▶ [Task brief]: Range to output from the entries below: the line containing "ℚ)], (u ∈ order" through the line containing "ℤ) ^ 2)) : ℤ)) := by". Set it down exactly, ends included, nothing else.

▶ [Stored data]:
/-- **THE NUMBER OF POINTS OF `Z(t)` ON `X₆` IN CLOSED FORM**: for every `t > 0`,
`#(Pt(t)/Γ₆) = (1 − χ₈(d))(1 − (d∕3))·Σ_{c ∣ F, (c,6)=1} h(c²d)`, `F = conductor 0 t`, `d = −4t/F²` — KRY's
`δ(d; 6)·Σ_{c ∣ n, (c,6)=1} h(c²d)` for the point set (3.4.13) (the degree (3.4.4) weights each point by `2/e_x` instead).
[cite: KudlaRapoportYang2006, §3.4 (3.4.4)–(3.4.6) and (3.4.13)] [cite: Eichler1955, Satz 5] [cite: VignerasLNM800, Ch. III §5 Cor. 5.12–5.14] -/
theorem card_specialPoints_eq_kronecker {m : ℕ} (hm : 0 < m) :
    (Nat.card (Quot (fun p q : {τ : ℂ // 0 < τ.im ∧ ∃ x : ℍ[ℚ,((-1 : ℤ) : ℚ),((3 : ℤ) : ℚ)],
        x ∈ order (-1) 3 ∧ x.re = 0 ∧ (x * star x).re = (m : ℤ) ∧ moebius (rho (-1) 3 (by norm_num) (castQ (-1) 3 x)) τ = τ} ↦
      ∃ v : ℍ[ℚ,((-1 : ℤ) : ℚ),((3 : ℤ) : ℚ)], (v ∈ order (-1) 3 ∨ v - ⟨1/2, 1/2, 1/2, -1/2⟩ ∈ order (-1) 3) ∧
        v * star v = 1 ∧ moebius (rho (-1) 3 (by norm_num) (castQ (-1) 3 v)) p.1 = q.1)) : ℤ) =
      (1 - ZMod.χ₈ ((((-4 * (m : ℤ) / ((conductor 0 m : ℕ) : ℤ) ^ 2) : ℤ)) : ZMod 8)) * (1 - legendreSym 3 (-4 * (m : ℤ) / ((conductor 0 m : ℕ) : ℤ) ^ 2)) *
        ∑ c ∈ ((conductor 0 m).divisors.filter fun c : ℕ => c.Coprime 6), (BinQF.classNumber (((c : ℕ) : ℤ) ^ 2 * (-4 * (m : ℤ) / ((conductor 0 m : ℕ) : ℤ) ^ 2)) : ℤ) := by
  rw [card_specialPoints_eq_card_unit_classes (by exact_mod_cast hm : (0 : ℤ) < (m : ℤ))]
  exact card_unit_classes_eq_kronecker_div hm

/-- **`|L(t)/Γ₆| = 2·δΣh(t)`** for every `t > 0` (the `Γ₆ = O₆¹`-classes of special vectors: twice the `O₆^×`-classes,
Lemma 3.4.3 (i) `−x ∉ Γ·x`). [cite: KudlaRapoportYang2006, §3.4 Lemma 3.4.3 and (3.4.13)] [cite: Eichler1955, Satz 5] -/
theorem card_normOne_classes_eq_kronecker {m : ℕ} (hm : 0 < m) :
    (Nat.card (Quot (fun x y : {x : ℤ × ℤ × ℤ // x.1 ^ 2 - 3 * x.2.1 ^ 2 - 3 * x.2.2 ^ 2 = (m : ℤ)} ↦
      ∃ u : ℍ[ℚ,((-1 : ℤ) : ℚ),((3 : ℤ) : ℚ)], (u ∈ order (-1) 3 ∨ u - ⟨1/2, 1/2, 1/2, -1/2⟩ ∈ order (-1) 3) ∧
        (u * star u).re = 1 ∧ u * ⟨0, x.1.1, x.1.2.1, x.1.2.2⟩ = ⟨0, y.1.1, y.1.2.1, y.1.2.2⟩ * u)) : ℤ) =
      2 * ((1 - ZMod.χ₈ ((((-4 * (m : ℤ) / ((conductor 0 m : ℕ) : ℤ) ^ 2) : ℤ)) : ZMod 8)) * (1 - legendreSym 3 (-4 * (m : ℤ) / ((conductor 0 m : ℕ) : ℤ) ^ 2)) *
        ∑ c ∈ ((conductor 0 m).divisors.filter fun c : ℕ => c.Coprime 6), (BinQF.classNumber (((c : ℕ) : ℤ) ^ 2 * (-4 * (m : ℤ) / ((conductor 0 m : ℕ) : ℤ) ^ 2)) : ℤ)) := by
  rw [card_normOne_classes_eq_two_mul_card_unit_classes (by exact_mod_cast hm : (0 : ℤ) < (m : ℤ)), Nat.cast_mul,
    Nat.cast_ofNat, card_unit_classes_eq_kronecker_div hm]

open scoped Classical in
/-- **`2·#(Pt(t)/Γ₆^{(2)}) = δΣh(t) + 2·[t ∈ □]`** for every `t > 0`: the number of points of `Z(t)` on `X₆^{(2)} = X₆/ω₂` in
closed form. [cite: BayerTravesa2007, §2 p. 318 and §7] [cite: Ogg1983RealPoints, §2 (3)–(4)] [cite: KudlaRapoportYang2006, §3.4 (3.4.6) and Remark 3.4.7] -/
theorem two_mul_card_atkinLehnerQuotientTwo_eq_kronecker {m : ℕ} (hm : 0 < m) :
    2 * (Nat.card (Quot (fun p q : {τ : ℂ // 0 < τ.im ∧ ∃ x : ℍ[ℚ,((-1 : ℤ) : ℚ),((3 : ℤ) : ℚ)],
        x ∈ order (-1) 3 ∧ x.re = 0 ∧ (x * star x).re = (m : ℤ) ∧ moebius (rho (-1) 3 (by norm_num) (castQ (-1) 3 x)) τ = τ} ↦
      ∃ g : ℍ[ℚ,((-1 : ℤ) : ℚ),((3 : ℤ) : ℚ)], g ≠ 0 ∧
        (∀ a : ℍ[ℚ,((-1 : ℤ) : ℚ),((3 : ℤ) : ℚ)], (a ∈ order (-1) 3 ∨ a - ⟨1/2, 1/2, 1/2, -1/2⟩ ∈ order (-1) 3) →
          ∃ b : ℍ[ℚ,((-1 : ℤ) : ℚ),((3 : ℤ) : ℚ)], (b ∈ order (-1) 3 ∨ b - ⟨1/2, 1/2, 1/2, -1/2⟩ ∈ order (-1) 3) ∧
            g * a = b * g) ∧
        0 < (g * star g).re ∧ (∃ s : ℚ, (g * star g).re = s ^ 2 ∨ (g * star g).re = 2 * s ^ 2) ∧
        moebius (rho (-1) 3 (by norm_num) (castQ (-1) 3 g)) p.1 = q.1)) : ℤ) =
      (1 - ZMod.χ₈ ((((-4 * (m : ℤ) / ((conductor 0 m : ℕ) : ℤ) ^ 2) : ℤ)) : ZMod 8)) * (1 - legendreSym 3 (-4 * (m : ℤ) / ((conductor 0 m : ℕ) : ℤ) ^ 2)) *
        ∑ c ∈ ((conductor 0 m).divisors.filter fun c : ℕ => c.Coprime 6), (BinQF.classNumber (((c : ℕ) : ℤ) ^ 2 * (-4 * (m : ℤ) / ((conductor 0 m : ℕ) : ℤ) ^ 2)) : ℤ) + (if (∃ k : ℤ, (m : ℤ) = k ^ 2) then 2 else 0) := by
  have hm' : (0 : ℤ) < (m : ℤ) := by exact_mod_cast hm
  have h := card_specialPoints_add_ite_eq_two_mul_card_atkinLehnerQuotientTwo hm'
  rw [← card_specialPoints_eq_kronecker hm]
  by_cases hs : (∃ k : ℤ, (m : ℤ) = k ^ 2)
  · rw [if_pos hs] at h ⊢
    omega
  · rw [if_neg hs] at h ⊢
    omega

open scoped Classical in
/-- **`2·#(Pt(t)/Γ₆^{(3)}) = δΣh(t) + 2·[t ∈ 3□]`** for every `t > 0` (points of `Z(t)` on `X₆^{(3)} = X₆/ω₃`).
[cite: BayerTravesa2007, §2 p. 318 and §7] [cite: Ogg1983RealPoints, §2 (3)–(4)] [cite: KudlaRapoportYang2006, §3.4 (3.4.6) and Remark 3.4.7] -/
theorem two_mul_card_atkinLehnerQuotientThree_eq_kronecker {m : ℕ} (hm : 0 < m) :
    2 * (Nat.card (Quot (fun p q : {τ : ℂ // 0 < τ.im ∧ ∃ x : ℍ[ℚ,((-1 : ℤ) : ℚ),((3 : ℤ) : ℚ)],
        x ∈ order (-1) 3 ∧ x.re = 0 ∧ (x * star x).re = (m : ℤ) ∧ moebius (rho (-1) 3 (by norm_num) (castQ (-1) 3 x)) τ = τ} ↦
      ∃ g : ℍ[ℚ,((-1 : ℤ) : ℚ),((3 : ℤ) : ℚ)], g ≠ 0 ∧
        (∀ a : ℍ[ℚ,((-1 : ℤ) : ℚ),((3 : ℤ) : ℚ)], (a ∈ order (-1) 3 ∨ a - ⟨1/2, 1/2, 1/2, -1/2⟩ ∈ order (-1) 3) →
          ∃ b : ℍ[ℚ,((-1 : ℤ) : ℚ),((3 : ℤ) : ℚ)], (b ∈ order (-1) 3 ∨ b - ⟨1/2, 1/2, 1/2, -1/2⟩ ∈ order (-1) 3) ∧
            g * a = b * g) ∧
        0 < (g * star g).re ∧ (∃ s : ℚ, (g * star g).re = s ^ 2 ∨ (g * star g).re = 3 * s ^ 2) ∧
        moebius (rho (-1) 3 (by norm_num) (castQ (-1) 3 g)) p.1 = q.1)) : ℤ) =
      (1 - ZMod.χ₈ ((((-4 * (m : ℤ) / ((conductor 0 m : ℕ) : ℤ) ^ 2) : ℤ)) : ZMod 8)) * (1 - legendreSym 3 (-4 * (m : ℤ) / ((conductor 0 m : ℕ) : ℤ) ^ 2)) *
        ∑ c ∈ ((conductor 0 m).divisors.filter fun c : ℕ => c.Coprime 6), (BinQF.classNumber (((c : ℕ) : ℤ) ^ 2 * (-4 * (m : ℤ) / ((conductor 0 m : ℕ) : ℤ) ^ 2)) : ℤ) + (if (∃ k : ℤ, (m : ℤ) = 3 * k ^ 2) then 2 else 0) := by
  have hm' : (0 : ℤ) < (m : ℤ) := by exact_mod_cast hm
  have h := card_specialPoints_add_ite_eq_two_mul_card_atkinLehnerQuotientThree hm'
  rw [← card_specialPoints_eq_kronecker hm]
  by_cases hs : (∃ k : ℤ, (m : ℤ) = 3 * k ^ 2)
  · rw [if_pos hs] at h ⊢
    omega
  · rw [if_neg hs] at h ⊢
    omega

▶ [Task result]:
      ∃ u : ℍ[ℚ,((-1 : ℤ) : ℚ),((3 : ℤ) : ℚ)], (u ∈ order (-1) 3 ∨ u - ⟨1/2, 1/2, 1/2, -1/2⟩ ∈ order (-1) 3) ∧
        (u * star u).re = 1 ∧ u * ⟨0, x.1.1, x.1.2.1, x.1.2.2⟩ = ⟨0, y.1.1, y.1.2.1, y.1.2.2⟩ * u)) : ℤ) =
      2 * ((1 - ZMod.χ₈ ((((-4 * (m : ℤ) / ((conductor 0 m : ℕ) : ℤ) ^ 2) : ℤ)) : ZMod 8)) * (1 - legendreSym 3 (-4 * (m : ℤ) / ((conductor 0 m : ℕ) : ℤ) ^ 2)) *
        ∑ c ∈ ((conductor 0 m).divisors.filter fun c : ℕ => c.Coprime 6), (BinQF.classNumber (((c : ℕ) : ℤ) ^ 2 * (-4 * (m : ℤ) / ((conductor 0 m : ℕ) : ℤ) ^ 2)) : ℤ)) := by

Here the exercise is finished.